Une fois ce parcours terminé, Android autorisera l’installation d’applications issues de développeurs non vérifiés soit temporairement pendant 7 jours, soit de manière permanente.
Le système continuera malgré tout d’afficher un avertissement indiquant que l’application vient d’une source non vérifiée, mais l’utilisateur pourra passer outre. Google précise que ce nouveau flux commencera à être déployé en août 2026 via Google Play Services, et non via une mise à jour complète du système.
Google tente de rassurer sans renoncer à son virage sécuritaire
Cette marche arrière partielle n’est pas née d’un changement de philosophie soudain. Elle fait directement suite aux critiques très vives provoquées par l’annonce du programme de vérification de l’identité du développeur, qui obligera les développeurs distribuant des apps hors Play Store à prouver leur identité et à enregistrer leurs packages. Google maintient cette réforme, mais tente désormais de montrer qu’elle ne revient pas à supprimer le sideloading.
Sameer Samat, patron d’Android, l’a encore répété récemment : le sideloading « ne disparaît pas ».

Pour les développeurs, Google prévoit aussi une voie allégée destinée aux étudiants et hobbyistes. Ces comptes limités seront disponibles au moment du déploiement du nouveau flux avancé et n’exigeront ni frais d’inscription de 25 dollars, ni vérification d’identité complète, mais ils ne permettront de partager des applications qu’avec 20 appareils maximum. À l’inverse, les comptes de distribution complets devront bien passer par la vérification d’identité et l’enregistrement des apps.

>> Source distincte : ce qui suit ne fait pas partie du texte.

import Summits.HubbardSuperconductivity.HubbardSuperconductivity.Theorems.AnisotropyChordTransferFibre3FinXB2Eval

/-!
# Route `AnisotropyChord` / H0 rotor rung: FIN XB2 row-`N₁` certificate at `L = 36` — cell facts, part `h`

Kernel facts `xbCellAny2 36 (49/50) la lb c = true` (evaluator `…FinXB2Eval`, point wedges recomputed in the same `decide`) for 1 λ-cell(s) of the per-`L` cover
(`…FinXB2Cover.xbCheck2`; cell design: p3 g6 scratch `xb_design2.py`, float mirror `xb_mirror.py` (g5)); assembled in `…FinXB2ThirtySix`.
Prover seat `hubbard-h0-rotor-p3` g6; helper for piece A = stmt-HubbardSuperconductivity-23918 of rung 19089 (`--supports`, helper class).
WHAT THIS IS NOT: nothing here proves superconductivity in the Hubbard model (rotor TARGET as worded stays FALSE, g15 verdict); kernel facts for the FIN certificate of ONE hypothesis (row `N₁`) of ONE conditional reduction.  Tree imports only; no sorry, no new axioms.
-/

set_option linter.dupNamespace false

namespace Summit.HubbardSuperconductivity.HubbardSuperconductivity.Theorems.AnisotropyChord.Transfer.Fibre3

namespace FinXB

set_option maxHeartbeats 4000000 in
/-- kernel fact: cell 23 at `L = 36` (certified, c = (2/5 : ℚ)). [folklore] -/
theorem xb2c36_23 : xbCellAny2 36 (49/50 : ℚ) 169250695593202 203037365700995 (2/5 : ℚ) = true := by
  decide +kernel

end FinXB

end Summit.HubbardSuperconductivity.HubbardSuperconductivity.Theorems.AnisotropyChord.Transfer.Fibre3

Une ouverture préservée… mais beaucoup moins fluide
Sur le papier, Google peut donc affirmer qu’Android reste ouvert. Dans les faits, le sideloading va devenir une opération beaucoup plus lourde pour tout ce qui échappe à l’écosystème vérifié. Et c’est précisément ce qui alimente la colère d’une partie de la communauté Android et de l’écosystème open source. Des acteurs comme F-Droid considèrent que cette nouvelle couche de vérification et de friction menace directement la distribution alternative d’applications, même si Google présente le tout comme un compromis équilibré entre liberté et sécurité.
La logique de Google est pourtant facile à comprendre. L’entreprise rappelle que les applications sideloadées présentent historiquement un risque beaucoup plus élevé que celles issues du Play Store, avec des niveaux de malware bien supérieurs dans les données qu’elle cite. Le délai de 24 heures n’est pas là pour décourager les power users ; il est là pour casser les dynamiques d’urgence sur lesquelles reposent beaucoup d’arnaques. C’est une mesure psychologique autant que technique.
Le vrai changement, c’est la philosophie d’Android
Au fond, cette réforme dit quelque chose de plus large sur Android en 2026. Pendant longtemps, l’ouverture de la plateforme se mesurait surtout à la facilité avec laquelle on pouvait installer ce que l’on voulait, d’où l’on voulait. Désormais, Google cherche à conserver cette liberté tout en la requalifiant comme un acte « expert », plus rare, plus conscient, presque plus solennel. Le sideloading ne disparaît pas ; il change de statut.
Pour les utilisateurs avertis, la conséquence sera surtout une perte de fluidité. Pour les développeurs indépendants, le sujet est plus profond : il touche à la manière dont Android redéfinit peu à peu la frontière entre ouverture historique et gouvernance sécuritaire. Et c’est probablement là que se jouera le vrai débat dans les mois à venir.